Decide whether you want to use physical machines, virtual machines, or containers for your self-hosted runners. Physical machines will retain remnants of previous jobs, and so will virtual machines unless you use a fresh image for each job or clean up the machines after each job run. If you choose containers, you should be aware that the runner auto-updating will shut down the container, which can cause workflows to fail. You should come up with a solution for this by preventing auto-updates or skipping the command to kill the container.

You also have to decide where to add each runner. You can add a self-hosted runner to an individual repository, or you can make the runner available to an entire organization or your entire enterprise. Adding runners at the organization or enterprise levels allows sharing of runners, which might reduce the size of your runner infrastructure. You can use policies to limit access to self-hosted runners at the organization and enterprise levels by assigning groups of runners to specific repositories or organizations. For more information, see "Adding self-hosted runners" and "Managing access to self-hosted runners using groups."

You should consider using autoscaling to automatically increase or decrease the number of available self-hosted runners. For more information, see "Autoscaling with self-hosted runners."

Finally, you should consider security hardening for self-hosted runners. For more information, see "Security hardening for GitHub Actions."

Storage

Artifacts enable you to share data between jobs in a workflow and store data once that workflow has completed. For more information, see "Storing workflow data as artifacts."
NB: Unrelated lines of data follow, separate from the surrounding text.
/-! ### The weighted sum and the archimedean factor over the full box -/

/-- Sums over the `d = 1` box `piFinset (fun _ : Fin 1 => s)` are sums over `s` (any index
type; `sum_piFinset_fin_one` is the case `s : Finset ℕ`). [folklore] -/
theorem sum_piFinset_const_fin_one {α M : Type*} [AddCommMonoid M] (s : Finset α)
    (f : (Fin 1 → α) → M) :
    ∑ n ∈ Fintype.piFinset (fun _ : Fin 1 => s), f n = ∑ m ∈ s, f (fun _ => m) := by
  refine Finset.sum_nbij' (fun n => n 0) (fun m _ => m) (fun n hn => ?_) (fun m hm => ?_)
    (fun n _ => ?_) (fun m _ => rfl) (fun n _ => ?_)
  · exact Fintype.mem_piFinset.mp hn 0
  · exact Fintype.mem_piFinset.mpr fun _ => hm
  · funext i; simp [Fin.fin_one_eq_zero i]
  · congr 1; funext i; simp [Fin.fin_one_eq_zero i]

/-- The von Mangoldt sum (1.2) of the twin-prime system over the full box `[-N, N]` is
`∑_{n=1}^{N} Λ(n) Λ(n+2)` (the terms with `n ≤ 0` vanish since `Λ` is `0` on `ℤ_{≤ 0}`).
[cite: GreenTao2010, Example 1] -/
theorem vonMangoldtSum_twinPrimeSystem (N : ℕ) :
    vonMangoldtSum twinPrimeSystem (realBox 1 N) N = ∑ n ∈ Icc 1 N, Λ n * Λ (n + 2) := by
  classical
  unfold vonMangoldtSum
  rw [Finset.filter_true_of_mem]
  swap
  · intro n hn
    have hn' := Fintype.mem_piFinset.mp hn
    simp only [realBox, Set.mem_Icc]
    refine ⟨fun j => ?_, fun j => ?_⟩
    · have := (Finset.mem_Icc.mp (hn' j)).1
      simp only [realPoint]; exact_mod_cast this
    · have := (Finset.mem_Icc.mp (hn' j)).2
      simp only [realPoint]; exact_mod_cast this
  unfold latticeBox
  rw [sum_piFinset_const_fin_one]
  simp only [Fin.prod_univ_two, twinPrimeSystem_eval_zero, twinPrimeSystem_eval_one,
    intVonMangoldt]
  -- drop the terms `m ≤ 0`
  have hsub : Icc (1 : ℤ) N ⊆ Icc (-(N : ℤ)) N := Icc_subset_Icc (by omega) le_rfl
  rw [← Finset.sum_subset hsub]
  swap
  · intro m hm hm'
    simp only [Finset.mem_Icc, not_and, not_le] at hm hm'
    have hm0 : m ≤ 0 := by
      by_contra h
      exact absurd (hm' (by omega)) (by omega)
    rw [Int.toNat_eq_zero.mpr hm0, ArithmeticFunction.map_zero, zero_mul]
  -- reindex `m = n`
  refine Finset.sum_nbij' (fun m => m.toNat) (fun n => (n : ℤ)) (fun m hm => ?_) (fun n hn => ?_)
    (fun m hm => ?_) (fun n _ => by simp) (fun m hm => ?_)
  · simp only [Finset.mem_Icc] at hm ⊢; omega
  · simp only [Finset.mem_Icc] at hn ⊢; omega
  · simp only [Finset.mem_Icc] at hm; omega
  · simp only [Finset.mem_Icc] at hm
    rw [show (m + 2).toNat = m.toNat + 2 by omega]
You must configure external blob storage for workflow artifacts and other workflow logs. Decide which supported storage provider your enterprise will use. For more information, see "Getting started with GitHub Actions for GitHub Enterprise Server."

You can use policy settings for GitHub Actions to customize the storage of workflow artifacts and log retention. For more information, see "Enforcing policies for GitHub Actions in your enterprise."

Tracking usage

You should consider making a plan to track your enterprise's usage of GitHub Actions, such as how often workflows are running, how many of those runs are passing and failing, and which repositories are using which workflows.

You can use webhooks to subscribe to information about workflow jobs and workflow runs. For more information, see "About webhooks."

Make a plan for how your enterprise can pass the information from these webhooks into a data archiving system. You can consider using "CEDAR.GitHub.Collector", an open source tool that collects and processes webhook data from GitHub. For more information, see the Microsoft/CEDAR.GitHub.Collector repository.

You should also plan how you'll enable your teams to get the data they need from your archiving system.